_Exercise objective_:
Using the entries below, write out the line with "## Dictionary (as", the line with "which lie in", and every line in between, exactly as each is written.

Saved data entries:
★ ★ ★
/-!
# Each Halphen cubic `Bᵢ` cuts out one `Γ`-orbit — a coset of `E[3]`, nine points over `K̄` — of points of order `9` (Artebani–Dolgachev, proof of Prop. 5.2)

Topic `Literature/AlgebraicGeometry/PlaneCurves`, namespace `Literature.AlgebraicGeometry.PlaneCurves`.
Lane `lit-hodgefound`, seat `lit-hodgefound-p37`, row g21-#2 (FILE 2 of 2); the sequel of
`HessePencilPointsOfOrderNine` (Q2770: `hesse_B_eq_zero_iff` — `Bᵢ(N vec P) = 0 ↔ 3P + Tᵢ = O` for the eight
non-zero `3`-torsion points `Tᵢ = aT₁ + bT₃`; `hesse_addOrderOf_eq_nine`) read through FILE 1
(`NumberTheory/EllipticCurves/PointsOfPrimeSquareOrder`: fibres of `[n]` are cosets of `E[n]`, have `n²` points
over `K̄`; `{ord = p²} = ⋃_{T ∈ E[p]∖0} [p]⁻¹T`; `72` points of order `9`).  Everything here is PROVED; no
definition, no named fact.

Source followed — M. Artebani, I. Dolgachev, *The Hesse pencil of plane cubic curves*, L'Enseignement Math. (2)
55 (2009) 235–273, §5, proof of Prop. 5.2 [arXiv:math/0611590, held `paper:arxiv-math_0611590` p0010 L51–L55],
VERBATIM:

> The union of the eight cubics `Bᵢ` cuts out on each nonsingular member of the Hesse pencil the set of points of
> order 9 in the group law with the point `p₀` as the origin. […] *Proof.* Recall that the sections `E₁, …, E₈` on
> `S(3)′` are non-trivial 3-torsion sections (the zero section is equal to `E₀`). The preimage `B̄ᵢ` of `Eᵢ` under
> the map `r⁻¹ ∘ σ` cuts out on each nonsingular fibre the `Γ`-orbit of a point of order 9. Thus the image `Bᵢ` of
> `B̄ᵢ` in `ℙ²` is a plane cubic cutting out the `Γ`-orbit of a point of order 9 on each nonsingular member of the
> Hesse pencil.

## Dictionary (as in `HessePencilGroupLaw` / `HessePencilPointsOfOrderNine`)

`K` a field with `3 ≠ 0`, `μ³ ≠ 1`, `ω² + ω + 1 = 0`; the member `H_μ = X³ + Y³ + Z³ − 3μXYZ` with its Weierstrass
model `W_μ` and the matrix `N_μ` (`H_μ ∘ N_μ = (μ³ − 1)·W_μ`, `N_μ O = p₀`); a point `P ∈ W_μ(K)` has the Hesse point
`N vec P` (`vec O = (0,1,0)`, `vec (x, y) = (x, y, 1)`); `T₁, T₃ ∈ W_μ(K)` are the points over `p₁ = (0, 1, −ω)`,
`p₃ = (1, 0, −1)`; "`Γ`" acts on `W_μ(K)` by the translations by `aT₁ + bT₃` (g20-#3), which lie in
`W_μ(K)[3] = AddSubgroup.torsionBy _ 3`; "`Bᵢ ∩ E`" is the set `{P | Bᵢ(N vec P) = 0}`.

## What is here

* All eightfold statements are quantified over the printed list of pairs
  `(B₁, T₁), (B₅, 2T₁), (B₆, T₃), (B₂, 2T₃), (B₇, T₁ + T₃), (B₈, 2T₁ + T₃), (B₄, T₁ + 2T₃), (B₃, 2T₁ + 2T₃)`
  (`∀ BT ∈ [...], …` with `BT.1` the cubic and `BT.2` its `3`-torsion point, Q2770's `hesse_B_eq_zero_iff`).
* §1 (any such field) `hesse_torsion_pair_mem_torsionBy` (`aT₁ + bT₃ ∈ W_μ(K)[3]`); **`hesse_B_fibre_eq`** (the eight
  sets `Bᵢ ∩ E` are the fibres of `[3]`: `{P | B₁(N vec P) = 0} = {P | 3P = −T₁}`, …, `{P | B₃(…) = 0} =
  {P | 3P = −(2T₁ + 2T₃)}`); **`hesse_B_translate`** ("the `Γ`-orbit": each `Bᵢ ∩ E` is stable under translation
  by every `R ∈ W_μ(K)[3]`, in particular by `Γ`); **`hesse_B_fibre_eq_coset`** (if `P₀ ∈ Bᵢ ∩ E` then
  `Bᵢ ∩ E = P₀ + W_μ(K)[3]` — ONE coset, i.e. one `Γ`-orbit as soon as `Γ·P₀ = P₀ + W_μ(K)[3]`, which is
  `W_μ(K)[3] = {aT₁ + bT₃}`, the seat's g20-#5 over `K̄`); `hesse_setOf_addOrderOf_eq_nine` (the points of order `9`
  of `W_μ(K)` are the union of the fibres of `[3]` over the non-zero `3`-torsion points — FILE 1 at `p = 3`).
* §2 (`K` algebraically closed) **`hesse_B_fibre_ncard`** (each `Bᵢ ∩ E` has exactly `9 = #W_μ(K)[3]` points of
  `W_μ(K)`), `hesse_B_fibre_nonempty` ("a point of order 9" exists on each `Bᵢ`: with Q2770's
  `hesse_addOrderOf_eq_nine` every point of `Bᵢ ∩ E` has order `9`), **`hesse_ncard_addOrderOf_eq_nine`** (`W_μ(K̄)`
  has exactly `72 = 8 · 9` points of order `9`).

NOT here: `W_μ(K̄)[3] = {aT₁ + bT₃}` and the pairwise distinctness of the nine `aT₁ + bT₃` (the seat's g20-#5
`HessePencilThreeTorsionBasis`, filed as p375833), hence neither "the eight `Bᵢ ∩ E` are pairwise disjoint" nor the
literal orbit equality `{P₀ + aT₁ + bT₃} = Bᵢ ∩ E` is restated; Bézout-type statements in `ℙ²` (the nine points as
`Bᵢ · H_μ = 9`); the surface `S(3)′` and the sections `Eᵢ`.

## References
* [ArtebaniDolgachev2009] M. Artebani, I. Dolgachev, *The Hesse pencil of plane cubic curves*, Enseign. Math. (2)
  55 (2009) 235–273, §5, Prop. 5.2 and its proof.
* [SilvermanAEC2009] J. H. Silverman, *The Arithmetic of Elliptic Curves*, 2nd ed., GTM 106, Springer 2009,
  Cor. III.6.4 (b) (`#E[m] = m²`), Prop. III.4.2 (a).
-/

set_option autoImplicit false

open MvPolynomial Matrix
open Literature.NumberTheory.EllipticCurves

namespace Literature.AlgebraicGeometry.PlaneCurves

universe u

/-- The Weierstrass model `W_μ` of `H_μ` (local notation as in `HessePencilPointsOfOrderNine`). -/
local notation3 "𝐖[" μ "]" =>
  ({ a₁ := -μ, a₂ := -μ ^ 2, a₃ := (μ ^ 3 - 1) / 3, a₄ := μ * (μ ^ 3 - 1) / 3,
     a₆ := -(μ ^ 3 - 1) ^ 2 / 27 } : WeierstrassCurve _)

/-- `N_μ = [[1, 0, 0], [−μ, 1, (μ³−1)/3], [0, −1, 0]]` (local notation). -/
local notation3 "𝐍[" μ "]" =>
  (Matrix.of ![![1, 0, 0], ![-μ, 1, (μ ^ 3 - 1) / 3], ![0, -1, 0]] : Matrix (Fin 3) (Fin 3) _)

/-- The eight cubics of Prop. 5.2, as printed (local notations as in `HessePencilEightCubics`). -/
local notation3 "𝐁₁[" ω "]" => (X 0 ^ 3 + C ω * X 1 ^ 3 + C (ω ^ 2) * X 2 ^ 3 : MvPolynomial (Fin 3) _)
local notation3 "𝐁₅[" ω "]" => (X 0 ^ 3 + C (ω ^ 2) * X 1 ^ 3 + C ω * X 2 ^ 3 : MvPolynomial (Fin 3) _)
local notation3 "𝐁₂" => (X 0 ^ 2 * X 1 + X 1 ^ 2 * X 2 + X 2 ^ 2 * X 0 : MvPolynomial (Fin 3) _)
local notation3 "𝐁₆" => (X 0 ^ 2 * X 2 + X 1 ^ 2 * X 0 + X 2 ^ 2 * X 1 : MvPolynomial (Fin 3) _)
local notation3 "𝐁₃[" ω "]" =>
  (X 0 ^ 2 * X 1 + C (ω ^ 2) * (X 1 ^ 2 * X 2) + C ω * (X 2 ^ 2 * X 0) : MvPolynomial (Fin 3) _)
local notation3 "𝐁₇[" ω "]" =>
  (X 0 ^ 2 * X 2 + C ω * (X 1 ^ 2 * X 0) + C (ω ^ 2) * (X 2 ^ 2 * X 1) : MvPolynomial (Fin 3) _)
local notation3 "𝐁₄[" ω "]" =>
  (X 0 ^ 2 * X 1 + C ω * (X 1 ^ 2 * X 2) + C (ω ^ 2) * (X 2 ^ 2 * X 0) : MvPolynomial (Fin 3) _)
local notation3 "𝐁₈[" ω "]" =>
  (X 0 ^ 2 * X 2 + C (ω ^ 2) * (X 1 ^ 2 * X 0) + C ω * (X 2 ^ 2 * X 1) : MvPolynomial (Fin 3) _)

section AnyField

variable {K : Type u} [Field K] {μ : K} (vec : (𝐖[μ] : WeierstrassCurve K).toAffine.Point → Fin 3 → K)
variable {ω : K} {T₁ T₃ : (𝐖[μ] : WeierstrassCurve K).toAffine.Point} {c₁ c₃ : K}

/-! ## §1 The eight sets `Bᵢ ∩ E` as fibres of `[3]`; `Γ`-stability; one coset of `E[3]` -/

/-- From a dictionary `B(N vec P) = 0 ↔ 3P + T = O` to the fibre of `[3]` over `−T`. [folklore] -/
private theorem fibre_eq_of_dict [DecidableEq K] {B : MvPolynomial (Fin 3) K}
    {T : (𝐖[μ] : WeierstrassCurve K).toAffine.Point}
    (hB : ∀ P : (𝐖[μ] : WeierstrassCurve K).toAffine.Point, eval ((𝐍[μ] : Matrix (Fin 3) (Fin 3) K) *ᵥ vec P) B = 0 ↔ 3 • P + T = 0) :
    {P : (𝐖[μ] : WeierstrassCurve K).toAffine.Point | eval ((𝐍[μ] : Matrix (Fin 3) (Fin 3) K) *ᵥ vec P) B = 0} =
      {P : (𝐖[μ] : WeierstrassCurve K).toAffine.Point | 3 • P = -T} := by
  ext P
  rw [Set.mem_setOf_eq, Set.mem_setOf_eq, hB, eq_neg_iff_add_eq_zero]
★ ★ ★
_Exercise result_:
## Dictionary (as in `HessePencilGroupLaw` / `HessePencilPointsOfOrderNine`)

`K` a field with `3 ≠ 0`, `μ³ ≠ 1`, `ω² + ω + 1 = 0`; the member `H_μ = X³ + Y³ + Z³ − 3μXYZ` with its Weierstrass
model `W_μ` and the matrix `N_μ` (`H_μ ∘ N_μ = (μ³ − 1)·W_μ`, `N_μ O = p₀`); a point `P ∈ W_μ(K)` has the Hesse point
`N vec P` (`vec O = (0,1,0)`, `vec (x, y) = (x, y, 1)`); `T₁, T₃ ∈ W_μ(K)` are the points over `p₁ = (0, 1, −ω)`,
`p₃ = (1, 0, −1)`; "`Γ`" acts on `W_μ(K)` by the translations by `aT₁ + bT₃` (g20-#3), which lie in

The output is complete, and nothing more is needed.